Pierre Patrolin, J’ai décidé d’arrêter d’écrire — Rentrée 2018

La mala­die de l’écriture

Pierre Patro­lin — ou son nar­ra­teur — a décidé d’arrêter d’écrire. Mais que le lec­teur se ras­sure, l’auteur ne l’a pas encore fait. Et son livre reste cer­tai­ne­ment un des plus beaux et réus­sis de la ren­trée. Il existe là une dérive, une des­cende, un aban­don façon d’éveillé, façon d’endormi comme aurait dit Michaux. L’abstinent est drôle, tou­chant et dolent. Sa mala­die de l’écriture le pousse, dès qu’il a déchiré une page en se pro­met­tant de ne plus y tou­cher, à remettre ça. Chaque fois, c’est en sub­stance : « gar­çon l’addiction ! »
Dès lors, entre l’histoire qu’il concocte, ses lec­tures et ses actes de contri­tion, la vie va et le work in pro­gress de même. D’autant que l’auteur s’est aperçu qu’en s’interdisant d’inventer une fic­tion il se condam­nait « à pou­voir seule­ment énon­cer l’ébauche d’un récit ». Qu’à cela ne tienne : vogue l’histoire d’une rivière sans retour ou du fleuve amour. Elle se fau­file en méandres dans l’espace men­tal et gra­pho­ma­niaque du vel­léi­taire endurci.
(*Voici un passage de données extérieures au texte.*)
import Mathlib
import HarnessLib
import HarnessLib.Audit
import Summits.SmoothPoincare4.Statement
import Literature.Topology.FourManifolds.Knots
import Literature.Topology.FourManifolds.ConnectedSum
import Literature.Geometry.Lorentzian.PseudoRiemannianMetric
import Literature.Geometry.Lorentzian.LeviCivita
import HarnessLib.Audit.Status.Attr
import Summits.BirchSwinnertonDyer.Rank1Residual.O5.CongruenceBlockLocationAtNineRows1
import Summits.BirchSwinnertonDyer.Rank1Residual.O5.CongruenceBlockLocationAtNineRows2
import Summits.BirchSwinnertonDyer.Rank1Residual.O5.CongruenceBlockLocationAtNineRows3
import HarnessLib

/-!
# BLOCKLOC census records, assembly: the 800 rows and the census statements T-BL (o5-r2 GEN 8; typed by cc-typer-5 GEN 10)
# — DECIDABLE BOOKKEEPING, NOTHING ASSERTED

HONEST FRAMING (cell `b2b-bsdres`, run/shared/lean/b2b/bsd-rank1-residual/, verbatim in every file): the goal of the
cell is to DELETE the COMBINATION-SHAPED residual classes of the Birch–Swinnerton-Dyer formula for ALL analytic-rank
`≤ 1` elliptic curves over `ℚ` — "full BSD formula for every rank `≤ 1` curve in class `C`" assembled STRICTLY from
published theorems — so that the rank-`≤ 1` remainder becomes exactly the CONSTRUCTION-SHAPED classes, which are TYPED
(missing-input `Prop`s), NOT attempted. This is not "finishing BSD". Lane CLASS-CLOSURE: research routes; census output
is EVIDENCE / conjecture items, never a Literature fact; nothing is booked and no mark of `RESIDUAL-MAP.md` moves.

T-BL (o5-r2 GEN 8 BLOCKLOC, result e71d445b00ed5623; schema `O5/CongruenceBlockLocationAtNine.lean`): on EVERY `3`-surjective
(non-CM) optimal curve with `9 ∥ N ≤ 2000` of the census — 720 rows: Iₙ* 380, III 100, III* 100, I₀*-ord 84, I₀*-ss 56 —
the five block bits are the pre-registered function of (kind; classifier): P1/P1′ (Iₙ*), P2 (I₀*-ord), P3 (I₀*-ss), P4/P5 (III*),
P4/P6 (III), with ZERO exceptions; the 7 CM rows and the 73 `borel` rows are carried unscored. COMPUTATIONAL EVIDENCE; 0 facts; no node.
-/

set_option autoImplicit false

namespace Summit.BirchSwinnertonDyer.Rank1Residual.O5

open BlockRow

/-- The 800 BLOCKLOC rows (parts 1–3). [folklore] -/
def blockRows : List BlockRow := blockRows1 ++ blockRows2 ++ blockRows3

/-- **T-BL: every `surj` row FITS** (P1, P1′, P2, P3, P4, P5, P6 by kind; bits consistent with `r`) — from the three
part theorems by `fitsAll_append`. [folklore] -/
theorem blockRows_fitsAll : BlockRow.FitsAll blockRows :=
  fitsAll_append (fitsAll_append blockRows1_fitsAll blockRows2_fitsAll) blockRows3_fitsAll

/-- Row form of T-BL. [folklore] -/
theorem blockRows_fits : ∀ ρ ∈ blockRows, ρ.Fits ∧ ρ.bitsFromR = true := fits_of_fitsAll blockRows_fitsAll

/-- Census counts: 800 rows; image classes `surj` 720 / `borel` 73 / `cm` 7. [folklore] -/
theorem blockRows_counts : blockRows.length = 800 ∧ countImage blockRows .surj = 720 ∧
    countImage blockRows .borel = 73 ∧ countImage blockRows .cm = 7 := by
  refine ⟨?_, ?_, ?_, ?_⟩ <;> decide +kernel

/-- Scored population by kind (`surj` rows): Iₙ* 380, III 100, III* 100, I₀*-ord 84, I₀*-ss 56. [folklore] -/
theorem blockRows_countSurjKind : countSurjKind blockRows .InStar = 380 ∧ countSurjKind blockRows .III = 100 ∧
    countSurjKind blockRows .IIIstar = 100 ∧ countSurjKind blockRows .I0starOrd = 84 ∧
    countSurjKind blockRows .I0starSS = 56 := by
  refine ⟨?_, ?_, ?_, ?_, ?_⟩ <;> decide +kernel

end Summit.BirchSwinnertonDyer.Rank1Residual.O5
import Summits.PneNP.PneNP.Theses.PlantedClique
import Literature.Probability.RandomGraphs.PlantedCliqueProgramFP
import Literature.Probability.RandomGraphs.PlantedCliqueProgramMatrix
import Literature.Computability.Complexity.CanonicalCodes
import Literature.Computability.Complexity.ClayProblemProofs
import Literature.Computability.Complexity.RandomizedProofs
import Literature.Computability.Complexity.PRelHierarchy
import Literature.Computability.Complexity.StringCopy
import Literature.Computability.Complexity.CodeFPModArith

/-!
# Route PlantedClique — `Assembly2` (stmt-PneNP-8690)

`ErdosRenyiNoLargeClique → (Wave0-NP ⊆ Wave0-P) → ¬ PlantedcliqueDetectionHard`. Under `NP ⊆ P` (bridges `P_bool_eq_holds`,
`NP_bool_eq_holds`) the clique language `L = {⟨1ⁿ, w⟩ : the graph read off w by AKSProg.adj has a clique of size t(n)}`,
`t(n) = 3·|bin n|`, is in `NP` (BY DEFINITION of `polyExists`: certificate = the vertex list, verifier = the typed
`CodeFP` test "length `t(n)`, entries `< n`, duplicate-free, pairwise adjacent" on the canonicalised certificate), hence in
`P`; its indicator `χ ∈ FP` makes `T := RandAlg.ofDet χ` a PPT test (`IsPolyTime.ofDet_holds`). Type I:
`typeIError T n = Pr[ω(G(n,1/2)) ≥ t(n)] → 0` by `ErdosRenyiNoLargeClique` (`t(n) ≥ 3 log₂ n`); type II: the planted
`⌈n^{1/4}⌉`-clique contains a `t(n)`-clique for all large `n`, so `typeIIError T k n = 0` eventually. Hence the error sum
tends to `0`, contradicting `PlantedcliqueDetectionHard` at `ε = 1/4`.
-/

set_option linter.dupNamespace false -- `Summit.PneNP.PneNP.…`: summit = sub-problem name (D-0017 single-conjunct layout)

namespace Summit.PneNP.PneNP.Theorems

open _root_.Computability Polynomial Filter
open Literature.Computability.Complexity Literature.Computability.Complexity.CodeFP
  Literature.Computability.Complexity.Brick
open Literature.Probability.RandomGraphs.PlantedClique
D’autant que tout est bon pour l’écrivaillon (mais qui vaut bien mieux que ça) : renon­çant au crayon, il passe au stylo puis à des tech­no­lo­gies plus moder­nistes afin de racon­ter l’histoire de la si reine qui « reste long­temps immo­bile dans l’eau, les fesses dans la rivière ». Elle semble ne pas avoir autre chose à faire, fidèle en cela à son nar­ra­teur qui, d’une lec­ture et d’un verre aux autres, pour­suit en fidé­lité à Barthes un récit qui est une grande phrase ou une grande phrase qui est un petit récit.
Force lui est de consta­ter, au fur et à mesure de l’écriture, qu’il avance en tex­tuo­gra­phie en s’enrichissant sans cesse de ses lec­tures mais ce qui ne va pas sans ava­nies. Qu’une femme apprenne à jouir dans un de ces gra­pillages livresques lui fait perdre le fil, si bien que la mule de son récit avance tant bien que mal jusqu’à ce qu’une fin impré­vue arrive. Mais elle ne clôt pas pour autant le livre.

Car le réel existe avec Jac­que­line l’aimante, un trai­te­ment de texte qui fait par­fois des siennes et où la plume qui le rem­place sèche. D’où cer­taines pertes sèches et d’autres dans le lit de la rivière jusqu’à ce que, enfin, tout finisse comme cela a com­mencé : en queue de pois­son — ce qui est nor­mal pour un roman en dérive.
Et l’exercice de la cita­tion per­met de tirer le rideau. Et ce, au moyen de deux livres for­cé­ment phare : « Le Dénoue­ment » et « Le Monde comme volonté et comme repré­sen­ta­tion ». A l’aube du néant plus ou moins caressé, Scho­pen­hauer est une aubaine. De plus, quand le livre se ter­mine nous sommes ras­su­rés : Pierre Patro­lin va conti­nuer à en écrire. Ce qui est ter­rible pour lui et par­fait pour le lecteur.

jean-paul gavard-perret

Pierre Patro­lin,  J’ai décidé d’arrêter d’écrire, P.O.L édi­tions, Paris,  172 p. — 17, 00 €. A paraître le 4 octobre 2018.